The experience required differs dramatically between [semi]structured transactional data moving into data warehouses versus highly unstructured data that the data engineer has to do a lot of munging on.

If you're working in an environment where the data is mostly structured, you will be primarily working in SQL. A LOT of SQL. You'll also need to know a lot about a particular database stack and how to squeeze it. In this scenario, you're probably going to be thinking a lot about job-scheduling workflows, query optimization, data quality. It is a very operations-heavy workflow. There are a lot of tools available to help make this process easier.

If you're working in a highly unstructured data environment, you're going to be munging a lot of this data yourself. The "operations" focus is still useful, but at the entry level data engineer, you're going to be spending a lot more time thinking about writing parsers and basic jobs. If you're focusing your practice time on writing scripts that move data in Structure A in Place X to Structure B in Place Y, you're setting yourself up for success.

I agree with a few other commentators here that Hadoop/Spark isn't being used a lot in their production environments - but - there are a lot of useful concepts in Hadoop/Spark that are helpful for data engineers to be familiar with. While you might not be using those tools on a day-to-day basis, chances are your hiring manager used them when she was in your position and it will give you an opportunity you know a few tools at a deeper level.

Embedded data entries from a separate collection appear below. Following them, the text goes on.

/-- **The hypothesis package `W₁ r sch S₁` of the crux, verbatim** (the `let W₁ := …` of
`PencilRigidity.CurvatureKernelBound`): lattice convergence of the renormalised action-density
strings to `S₁` on `⁰𝒮`; E0 (normalisation, hermiticity), E0', E2, E3, E4 of `S₁.toLabelled`;
translations and proper signed permutations on `⁰𝒮`; continuum gap and uniform lattice gap. -/
def W1 (r : LatticeRep G) (sch : SpeciesScheme (YMSpecies G)) (S₁ : SchwingerFamily E4) : Prop :=
  (∀ (n : ℕ), n ≠ 0 → ∀ (f : Fin n → SchwartzMap E4 ℝ) (F : SchwartzMap (Fin n → E4) ℂ),
      IsTensorOf F (fun i => ofRealTest (f i)) → IsOffDiagonal F →
        Filter.Tendsto (fun k : ℕ =>
          ((latticeSchwinger r.ρ sch (fun s => s.F) k n (fun _ => r.curvature) f : ℝ) : ℂ))
          Filter.atTop (nhds (S₁ n F))) ∧
  (S₁.toLabelled.IsNormalized ∧ S₁.toLabelled.IsHermitian ∧ S₁.toLabelled.HasLinearGrowth ∧
      S₁.toLabelled.IsReflectionPositive ∧ S₁.toLabelled.IsSymmetric ∧
      S₁.toLabelled.HasClusterProperty) ∧
  (∀ (n : ℕ) (a : E4) (F : SchwartzMap (Fin n → E4) ℂ), IsOffDiagonal F →
      S₁ n (translateMulti a F) = S₁ n F) ∧
  (∀ (R : E4 ≃ₗᵢ[ℝ] E4), LinearMap.det (R.toLinearEquiv : E4 →ₗ[ℝ] E4) = 1 →
      (∀ i : Fin 4, ∃ j : Fin 4, R (EuclideanSpace.single i 1) = EuclideanSpace.single j 1 ∨
        R (EuclideanSpace.single i 1) = -EuclideanSpace.single j 1) →
      ∀ (n : ℕ) (F : SchwartzMap (Fin n → E4) ℂ), IsOffDiagonal F →
        S₁ n (linActMulti R F) = S₁ n F) ∧
  (∃ Δ : ℝ, 0 < Δ ∧ S₁.toLabelled.HasMassGap Δ ∧ HasLatticeMassGap r sch Δ)

/-- The action density `Q_z = ∑_{μ<ν} Re tr ρ(U_{p_{μν}(z)})` at the lattice site `z`, read on the
periodic lift of a torus configuration of side `S` (the integrand of `latticeSchwinger` /
`smearedLatticeField` for the curvature species, before smearing and renormalisation). -/
def torusDensity (r : LatticeRep G) (S : ℕ) (z : Site4) (U : GaugeConfig 4 S G) : ℝ :=
  actionDensity r.ρ (configShift (-z) (torusLift S U))

/-- **Lattice truncated two-point function of the action density** at step `k` of the scheme:
`Cov_k(Q₀, Q_z)` under Wilson's measure at `β_k` on the torus of side `2L_k+1` (the general-`z`
twin of `latticeConnectedCorr`; bare, i.e. without `c_k`). -/
def latCov (r : LatticeRep G) (sch : SpeciesScheme (YMSpecies G)) (k : ℕ) (z : Site4) : ℝ :=
  (∫ U, torusDensity r (sch.side k) 0 U * torusDensity r (sch.side k) z U
      ∂(wilsonMeasure (d := 4) (L := sch.side k) r.ρ (sch.β k))) -
    (∫ U, torusDensity r (sch.side k) 0 U ∂(wilsonMeasure (d := 4) (L := sch.side k) r.ρ (sch.β k))) *
      ∫ U, torusDensity r (sch.side k) z U ∂(wilsonMeasure (d := 4) (L := sch.side k) r.ρ (sch.β k))

/-- **Local uniform lattice kernel bound** (the transfer's input, the triage's C⁺ restricted to a
physical ball and stated for ONE scheme): for some `C`, `η > 0`, `θ > 0` and all large `k`, every
non-zero lattice separation `z` in the box with `a_k ‖z‖ ≤ θ` has
`c_k² |Cov_k(Q₀, Q_z)| ≤ C (a_k ‖z‖)^(η-10)`. Boundedness at physical distances `≥ θ` and
continuity off `0` are NOT asked: they come from reflection positivity inside `stub_transfer`. -/
def LocalLatticeKernelBound (r : LatticeRep G) (sch : SpeciesScheme (YMSpecies G)) : Prop :=
  ∃ (C η θ : ℝ), 0 < η ∧ 0 < θ ∧ ∀ᶠ k in Filter.atTop, ∀ z : Site4,
    z ∈ Literature.Probability.LatticeModels.box 4 (sch.L k) → z ≠ 0 →
    sch.a k * ‖siteToE z‖ ≤ θ →
      (sch.c r.curvature k) ^ 2 * |latCov r sch k z| ≤ C * (sch.a k * ‖siteToE z‖) ^ (η - 10)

Agree 100% with this comment,

Old stack: Hadoop, spark, hive, hdfs.

New stack: kafka/kinesis, fivetran/stitch/singer, airflow/dagster, dbt/dataform, snowflake/redshift


Huh, what replaces Spark in those lists?

For my money, its the best distributed ML system out there, so I'd be interested to know what new hotness I'm missing.


distributed ML != Distributed DWH.

Distributed ML is tough to train because of very little control over train loop. I personally prefer using single server trainkng even on large datasets, or switch to online learning algos that do train/inference/retrain at the same time.

as for snowflake, I havent heard of people using snowflake to train ML, but sbnowflake is a killer in managed distribited DWH that you dont have to tinker and tune


> sbnowflake is a killer in managed distribited DWH that you dont have to tinker and tune

How do Snowflake (and Redshift, mentioned above) compare with CitusDB? I really like the PostgreSQL experience offered by Citus. I've been bit by too many commercial databases where the sales brochure promises the product does X, Y, and Z, only to discover later that you can't do any of them together because reasons.


So do I, theoretically at least.

But Spark is super cool and actually has algorithms which complete in a reasonable time frame on hardware I can get access to.

Like, I understand that the SQL portion is pretty commoditised (though even there, SparkSQL python and R API's are super nice), but I'm not aware of any other frameworks for doing distributed training of ML models.

Have all the hipsters moved to GPUs or something? \s

> sbnowflake is a killer in managed distribited DWH that you dont have to tinker and tune

It's so very expensive though, and their pricing model is frustratingly annoying (why the hell do I need tickets?).

That being said, tuning Spark/Presto or any of the non-managed alternatives is no fun either, so I wonder if it's the right tradeoff.

One thing I really, really like about Spark is the ability to write Python/R/Scala code to solve the problems that cannot be usefully expressed in SQL.

All the replies to my original comment seem to forget that, or maybe Snowflake has such functionality and I'm unaware of it.


>I'm not aware of any other frameworks for doing distributed training of ML models.

Tensorflow, PyTorch (not sure if Ray is needed) and Mxnet all support distributed training across CPUs/GPUs in a single machine or multiple machines. So does XGBoost if you don't want deep learning. You can then run them with KubeFlow or on whatever platform your SaaS provider has (GCP AI Platform, AWS Sagemaker, etc.).

edit:

>All the replies to my original comment seem to forget that, or maybe Snowflake has such functionality and I'm unaware of it.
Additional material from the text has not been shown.